A Heisenberg Principle of web archiving ?

Whatever it means to real scientists, the famous ‘uncertainty principle’ of Werner Heisenberg is sometime popularly taken to mean that it is impossible closely to observe something without in some way altering it. It’s also a conundrum that has faced anthropologists when observing cultures far removed from their own: how far does the consciousness of being observed alter the behaviour of the subject ?

I’ve been publishing in print in the traditional way for some years now, and everyone knows that books are (in theory) permanent, that they find their way into libraries; and so one writes conscious that the words cannot be unwritten. Writing for the web, however, has had a more transient aesthetic: I can write with the freedom that comes from knowing that (in a site I control) I can retrospectively edit at will, should I choose to. There are good scholarly reasons not to, to do with making my work reliably citable; but in the final analysis I am not bound by them.

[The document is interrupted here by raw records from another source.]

import Summits.QuantumFields.QCD.Theses.DiagonalSpine

/-!
# Crux-ideate sketch (ideator 1, round 1) — crux stmt-QuantumFields-9715
`Summit.QuantumFields.QCD.CruxVerbatim`

First lemmas of the two idea cards:

* `dock-honest-spine`: hypothesis surgery — the crux hypothesis at `N_f` is, definitionally up to two
  `Iff.rfl`s, the "lattice half at `N_f`" (H1–H3) shared by routes DiagonalSpine / GapBuysCauchyRate
  (`cruxHypAt_iff`, `crux_iff`); `DiagonalSpine.LightQuarkGap` reads as "lattice half ⇒ honest lattice
  half (H1–H3 ∧ `IsNonDecoupled`)" (`lightQuarkGap_iff`); and the crux is the checked composition
  `LightQuarkGap → OSLegFromHonest → ContinuumFromLatticeGap` (`dock`).
* `baire-uniformise-the-gap`: the abstract uniformisation lemma (`eventually_uniform_of_pointwise`),
  a Banach–Steinhaus-type statement for eventually-bounded quadratic families, which turns the
  per-pair constants and per-pair thresholds of `HasLatticeMassGap` into support-uniform product-form
  constants.
-/

namespace Summit.QuantumFields.QCD.Cruxes.ContinuumFromLatticeGap.Ideator1B

/-! ### Variant B (published while the farm is incoherent for `Theses.GluonFreeDual` rev 3): the crux is
restated VERBATIM as `CruxVerbatim` (same text as `GluonFreeDual.ContinuumFromLatticeGap`, which is
definitionally `∀ Nf, (Nf = 2 ∨ Nf = 3) → CruxHypAt Nf → QCDOf Nf`); the version against the real decl is
the folder file `Sketch.lean` (lean check rc 0, 0 sorry; attached as item evidence). -/

open Filter Topology Set
open Literature.MathematicalPhysics.QuantumFieldTheory Literature.MathematicalPhysics.QuantumLattice
  Literature.MathematicalPhysics.AQFT

/-! ## Card `dock-honest-spine` -/

/-- The crux hypothesis at `N_f`, verbatim (the antecedent of `ContinuumFromLatticeGap`). -/
def CruxHypAt (Nf : ℕ) : Prop :=
  ∃ reg : QCDRegularisation Nf, reg.HasMassScaling ∧
    (∀ (m : Fin Nf → ℝ) (z shift : QCDField Nf → ℕ → ℝ), (reg.scheme m z shift).HasAsymptoticScaling) ∧
      ∀ m : Fin Nf → ℝ, (∀ f, 0 < m f) →
        (∀ f, ∀ᶠ k in atTop, -1 < (reg.scheme m 0 0).mq f k) ∧
          ∃ Δ : ℝ, 0 < Δ ∧ ∀ z shift : QCDField Nf → ℕ → ℝ, (reg.scheme m z shift).HasLatticeMassGap Δ

/-- The crux `GluonFreeDual.ContinuumFromLatticeGap` (stmt-QuantumFields-9715), restated verbatim. -/
def CruxVerbatim : Prop :=
  ∀ Nf : ℕ, (Nf = 2 ∨ Nf = 3) → (∃ reg : QCDRegularisation Nf, reg.HasMassScaling ∧ (∀ (m : Fin Nf → ℝ) (z shift : QCDField Nf → ℕ → ℝ), (reg.scheme m z shift).HasAsymptoticScaling) ∧ ∀ m : Fin Nf → ℝ, (∀ f, 0 < m f) → (∀ f, ∀ᶠ k in Filter.atTop, -1 < (reg.scheme m 0 0).mq f k) ∧ ∃ Δ : ℝ, 0 < Δ ∧ ∀ z shift : QCDField Nf → ℕ → ℝ, (reg.scheme m z shift).HasLatticeMassGap Δ) → QCDOf Nf

/-- The shared "lattice half at `N_f`" (H1 `HasMassScaling`, H2 two-loop asymptotic scaling of the bare
scheme, H3 physical branch + volume-uniform lattice gap for every positive mass tuple) — the shape of
`DiagonalSpine.FullLatticeGap` / `GapBuysCauchyRate.FullLatticeGap` at one `N_f`, and the antecedent of
`DiagonalSpine.LightQuarkGap`. -/
def LatticeHalfAt (Nf : ℕ) : Prop :=
  ∃ reg : QCDRegularisation Nf, reg.HasMassScaling ∧ (reg.scheme 0 0 0).HasAsymptoticScaling ∧
    (∀ m : Fin Nf → ℝ, (∀ f, 0 < m f) →
      (∀ f, ∀ᶠ k in atTop, -1 < (reg.scheme m 0 0).mq f k) ∧
        ∃ Δ > 0, (reg.scheme m 0 0).HasLatticeMassGap Δ)

/-- The HONEST lattice half at `N_f`: H1–H3 and lattice non-decoupling H4 (`IsNonDecoupled`, ratio
lower bounds under physical time translations) — the consequent of `DiagonalSpine.LightQuarkGap`. -/
def HonestLatticeHalfAt (Nf : ℕ) : Prop :=
  ∃ reg : QCDRegularisation Nf, reg.HasMassScaling ∧ (reg.scheme 0 0 0).HasAsymptoticScaling ∧
    (∀ m : Fin Nf → ℝ, (∀ f, 0 < m f) →
      (∀ f, ∀ᶠ k in atTop, -1 < (reg.scheme m 0 0).mq f k) ∧
        ∃ Δ > 0, (reg.scheme m 0 0).HasLatticeMassGap Δ) ∧ reg.IsNonDecoupled

/-- Asymptotic scaling of `reg.scheme m z shift` does not depend on `(m, z, shift)`: it reads only
`reg.β`, `reg.a` (projection reduction). -/
theorem hasAsymptoticScaling_scheme_iff {Nf : ℕ} (reg : QCDRegularisation Nf)
    (m m' : Fin Nf → ℝ) (z z' shift shift' : QCDField Nf → ℕ → ℝ) :
    (reg.scheme m z shift).HasAsymptoticScaling ↔ (reg.scheme m' z' shift').HasAsymptoticScaling :=
  Iff.rfl

/-- The lattice gap of `reg.scheme m z shift` does not depend on the species renormalisations
`(z, shift)`: `HasLatticeMassGap` reads only `a, β, L, mq` (projection reduction). -/
theorem hasLatticeMassGap_scheme_iff {Nf : ℕ} (reg : QCDRegularisation Nf) (m : Fin Nf → ℝ)
    (z z' shift shift' : QCDField Nf → ℕ → ℝ) (Δ : ℝ) :
    (reg.scheme m z shift).HasLatticeMassGap Δ ↔ (reg.scheme m z' shift').HasLatticeMassGap Δ :=
  Iff.rfl

/-- **Hypothesis surgery.** The crux hypothesis at `N_f` is the shared lattice half at `N_f`. -/
theorem cruxHypAt_iff (Nf : ℕ) : CruxHypAt Nf ↔ LatticeHalfAt Nf := by
  constructor
  · rintro ⟨reg, hMS, hAS, h⟩
    refine ⟨reg, hMS, hAS 0 0 0, fun m hm => ⟨(h m hm).1, ?_⟩⟩
    obtain ⟨Δ, hΔ, hgap⟩ := (h m hm).2
    exact ⟨Δ, hΔ, hgap 0 0⟩
  · rintro ⟨reg, hMS, hAS, h⟩
    refine ⟨reg, hMS, fun m z shift => hAS, fun m hm => ⟨(h m hm).1, ?_⟩⟩
    obtain ⟨Δ, hΔ, hgap⟩ := (h m hm).2
    exact ⟨Δ, hΔ, fun z shift => hgap⟩

/-- The crux, re-read: for `N_f = 2, 3` separately, the shared lattice half implies `QCDOf N_f`. -/
theorem crux_iff :
    CruxVerbatim ↔
      ∀ Nf : ℕ, (Nf = 2 ∨ Nf = 3) → LatticeHalfAt Nf → QCDOf Nf := by
  change (∀ Nf : ℕ, (Nf = 2 ∨ Nf = 3) → CruxHypAt Nf → QCDOf Nf) ↔ _
  exact forall_congr' fun Nf => by rw [cruxHypAt_iff]

/-- `DiagonalSpine.LightQuarkGap` (stmt-QuantumFields-14656) is literally "lattice half ⇒ honest
lattice half" at each `N_f ∈ {2, 3}`. -/
theorem lightQuarkGap_iff :
    Theses.DiagonalSpine.LightQuarkGap ↔
      ∀ Nf : ℕ, Nf = 2 ∨ Nf = 3 → LatticeHalfAt Nf → HonestLatticeHalfAt Nf :=
  Iff.rfl

/-- **The OS leg from an HONEST regularisation** (per `N_f`): the content of DiagonalSpine's layer-2
chain after `LightQuarkGap` (RotationRestoration 8840, CalibratedTightness 14675, MassEquicontinuity
14676, DiagonalLemma 8930 + SubsequenceStability 8931, and the OS-closure socket
`GapBuysCauchyRate.ConvergentOSClosure` 11525), stated as ONE implication. It is NOT the crux: its
hypothesis carries H4 = `IsNonDecoupled`, which the crux hypothesis lacks and without which every
calibrated limit may be the vacuum. -/
def OSLegFromHonest : Prop :=
  ∀ Nf : ℕ, (Nf = 2 ∨ Nf = 3) → HonestLatticeHalfAt Nf → QCDOf Nf

/-- **Dock.** The crux is the composition of the light-quark lattice half (DiagonalSpine's
`LightQuarkGap`, shared) with the OS leg from an honest regularisation. Pure logic. -/
theorem dock (hL : Theses.DiagonalSpine.LightQuarkGap) (hOS : OSLegFromHonest) :
    CruxVerbatim := by
  rw [crux_iff]
  intro Nf hNf hLat
  exact hOS Nf hNf ((lightQuarkGap_iff.mp hL) Nf hNf hLat)

/-- Conversely the crux implies the OS leg from an honest regularisation (drop H4) — so, GIVEN
`LightQuarkGap`, the crux and `OSLegFromHonest` are equivalent: docking relocates, it does not inflate. -/
theorem osLegFromHonest_of_crux (h : CruxVerbatim) : OSLegFromHonest := by
  rw [crux_iff] at h
  rintro Nf hNf ⟨reg, h1, h2, h3, -⟩
  exact h Nf hNf ⟨reg, h1, h2, h3⟩

/-- The crux also closes DiagonalSpine's frame crux `LatticeToContinuum` (stmt-QuantumFields-8929):
whoever proves 9715 proves 8929. -/
theorem latticeToContinuum_of_crux (h : CruxVerbatim) :
    Theses.DiagonalSpine.LatticeToContinuum := by
  rw [crux_iff] at h
  intro hFull
  exact ⟨h 2 (Or.inl rfl) (hFull 2 (Or.inl rfl)), h 3 (Or.inr rfl) (hFull 3 (Or.inr rfl))⟩

/-! ## Card `baire-uniformise-the-gap` — the abstract first lemma

A Banach–Steinhaus-type uniformisation for EVENTUALLY bounded QUADRATIC families: if every point of a
Banach space satisfies the family of closed conditions `‖b k j x x‖ ≤ C · w k j` for all `k ≥ k₀(x)` with
its own `(C, k₀)`, then one constant and one threshold serve the whole space in product form. This is
the shape of `QCDScheme.HasLatticeMassGap` (`∀ A B, ∃ C, ∀ᶠ k, ∀ S ≥ L_k, ∀ n ≤ S, …`) read on the
Banach space of bounded cylinder observables of a fixed support, `w k (S, n) = exp (−Δ a_k n)`. -/

/-- **Uniformisation lemma (PROVED): Baire category on `X × X` + four-point polarisation +
scaling.** Pointwise-in-the-pair constants AND thresholds become one constant, one threshold, in
product form. -/
theorem eventually_uniform_of_pointwise {X : Type*} [NormedAddCommGroup X] [NormedSpace ℝ X]
    [CompleteSpace X] {J : Type*} (b : ℕ → J → X →L[ℝ] X →L[ℝ] ℝ) (w : ℕ → J → ℝ)
    (hw : ∀ k j, 0 < w k j)
    (h : ∀ x y : X, ∃ C : ℝ, ∃ N : ℕ, ∀ k ≥ N, ∀ j, |b k j x y| ≤ C * w k j) :
    ∃ K : ℝ, ∃ N : ℕ, ∀ k ≥ N, ∀ j, ∀ x y : X, |b k j x y| ≤ K * ‖x‖ * ‖y‖ * w k j := by
  -- the closed sets of the Baire argument
  let E : ℕ → Set (X × X) := fun N => {p | ∀ k ≥ N, ∀ j, |b k j p.1 p.2| ≤ N * w k j}
  have hE : ∀ N, IsClosed (E N) := by
    intro N
    have hEq : E N = ⋂ k, ⋂ (_ : N ≤ k), ⋂ j, {p : X × X | |b k j p.1 p.2| ≤ N * w k j} := by
      ext p; simp [E]
    rw [hEq]
    refine isClosed_iInter fun k => isClosed_iInter fun _ => isClosed_iInter fun j => ?_
    exact isClosed_le (continuous_abs.comp (b k j).continuous₂) continuous_const
  have hU : (⋃ N, E N) = univ := by
    ext p
    simp only [mem_iUnion, mem_univ, iff_true]
    obtain ⟨C, N, hN⟩ := h p.1 p.2
    refine ⟨max N ⌈C⌉₊, fun k hk j => (hN k ((le_max_left _ _).trans hk) j).trans ?_⟩
    have hC : C ≤ ((max N ⌈C⌉₊ : ℕ) : ℝ) :=
      (Nat.le_ceil C).trans (by exact_mod_cast le_max_right _ _)
    exact mul_le_mul_of_nonneg_right hC (hw k j).le
  obtain ⟨N, p₀, hp₀⟩ := nonempty_interior_of_iUnion_of_closed hE hU
  rw [mem_interior_iff_mem_nhds, Metric.mem_nhds_iff] at hp₀
  obtain ⟨r, hr, hball⟩ := hp₀
  -- membership of translated pairs in the good set
  have mem : ∀ u v : X, ‖u‖ < r → ‖v‖ < r → (p₀.1 + u, p₀.2 + v) ∈ E N := by
    intro u v hu hv
    apply hball
    rw [Metric.mem_ball, Prod.dist_eq, dist_eq_norm, dist_eq_norm]
    simpa using ⟨hu, hv⟩
  -- four-point polarisation: small pairs are uniformly bounded
  have key : ∀ k ≥ N, ∀ j, ∀ u v : X, ‖u‖ < r → ‖v‖ < r → |b k j u v| ≤ 4 * N * w k j := by
    intro k hk j u v hu hv
    have h0 : ‖(0 : X)‖ < r := by simpa using hr
    have h1 := abs_le.mp (mem u v hu hv k hk j)
    have h2 := abs_le.mp (mem u 0 hu h0 k hk j)
    have h3 := abs_le.mp (mem 0 v h0 hv k hk j)
    have h4 := abs_le.mp (mem 0 0 h0 h0 k hk j)
    simp only [add_zero] at h1 h2 h3 h4
    have expand : b k j u v =
        b k j (p₀.1 + u) (p₀.2 + v) - b k j (p₀.1 + u) p₀.2 - b k j p₀.1 (p₀.2 + v) + b k j p₀.1 p₀.2 := by
      simp [map_add]; try ring
    rw [expand, abs_le]
    constructor <;> linarith [h1.1, h1.2, h2.1, h2.2, h3.1, h3.2, h4.1, h4.2]
  -- scaling
  refine ⟨16 * N / r ^ 2, N, fun k hk j x y => ?_⟩
  have hwk := (hw k j).le
  by_cases hx : x = 0
  · simp [hx]
  by_cases hy : y = 0
  · simp [hy]
  have hxn : 0 < ‖x‖ := norm_pos_iff.mpr hx
  have hyn : 0 < ‖y‖ := norm_pos_iff.mpr hy
  set cx : ℝ := r / (2 * ‖x‖) with hcx
  set cy : ℝ := r / (2 * ‖y‖) with hcy
  have hcxpos : 0 < cx := by positivity
  have hcypos : 0 < cy := by positivity
  have hu : ‖cx • x‖ < r := by
    rw [norm_smul, Real.norm_of_nonneg hcxpos.le, hcx, div_mul_eq_mul_div,
      mul_div_mul_right r 2 hxn.ne']
    linarith
  have hv : ‖cy • y‖ < r := by
    rw [norm_smul, Real.norm_of_nonneg hcypos.le, hcy, div_mul_eq_mul_div,
      mul_div_mul_right r 2 hyn.ne']
    linarith
  have hb : b k j (cx • x) (cy • y) = (cx * cy) * b k j x y := by
    simp [map_smul]; ring
  have hkey := key k hk j (cx • x) (cy • y) hu hv
  rw [hb, abs_mul, abs_of_pos (mul_pos hcxpos hcypos)] at hkey
  -- hkey : cx * cy * |b x y| ≤ 4 N w, with cx * cy = r² / (4 ‖x‖ ‖y‖)
  have hcc : cx * cy = r ^ 2 / (4 * (‖x‖ * ‖y‖)) := by
    rw [hcx, hcy]; field_simp; ring
  rw [hcc] at hkey
  have hpos : 0 < r ^ 2 / (4 * (‖x‖ * ‖y‖)) := by positivity
  have hfin : |b k j x y| ≤ 4 * N * w k j / (r ^ 2 / (4 * (‖x‖ * ‖y‖))) := by
    rw [le_div_iff₀ hpos]
    simpa [mul_comm] using hkey
  calc |b k j x y| ≤ 4 * N * w k j / (r ^ 2 / (4 * (‖x‖ * ‖y‖))) := hfin
    _ = 16 * N / r ^ 2 * ‖x‖ * ‖y‖ * w k j := by
      field_simp
      ring

end Summit.QuantumFields.QCD.Cruxes.ContinuumFromLatticeGap.Ideator1B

So far, the visibility of web archiving by national memory institutions is not yet high. In addition, if the UK Web Archive considers a site important enough to archive, then it must gain explicit permission; and by no means all website owners give that consent.  This blog is already being archived by the UK Web Archive  (last crawl in April 2012); but had I been at all concerned about the things I write having a permanent existence, then I could have withheld permission.

On the horizon is a major piece of legislation that could subtly but importantly change things: the Legal Deposit Libraries (Non-print Works) Regulations 2013 (see the most recent public consultations here.) As and when these successfully negotiate the passage through Parliament, any website in the .uk domain could be archived for posterity without the explicit consent of the owner.

The change in the law in itself isn’t my main point, however: the effects of increasing consciousness of it is. Put simply: will some words that might have been written in 2012 not be written in 2014 because the author was conscious that they could not later be retracted ? I think it likely. Would it be a ‘bad thing’ ? I don’t suppose we know yet; but we ought to be thinking about it.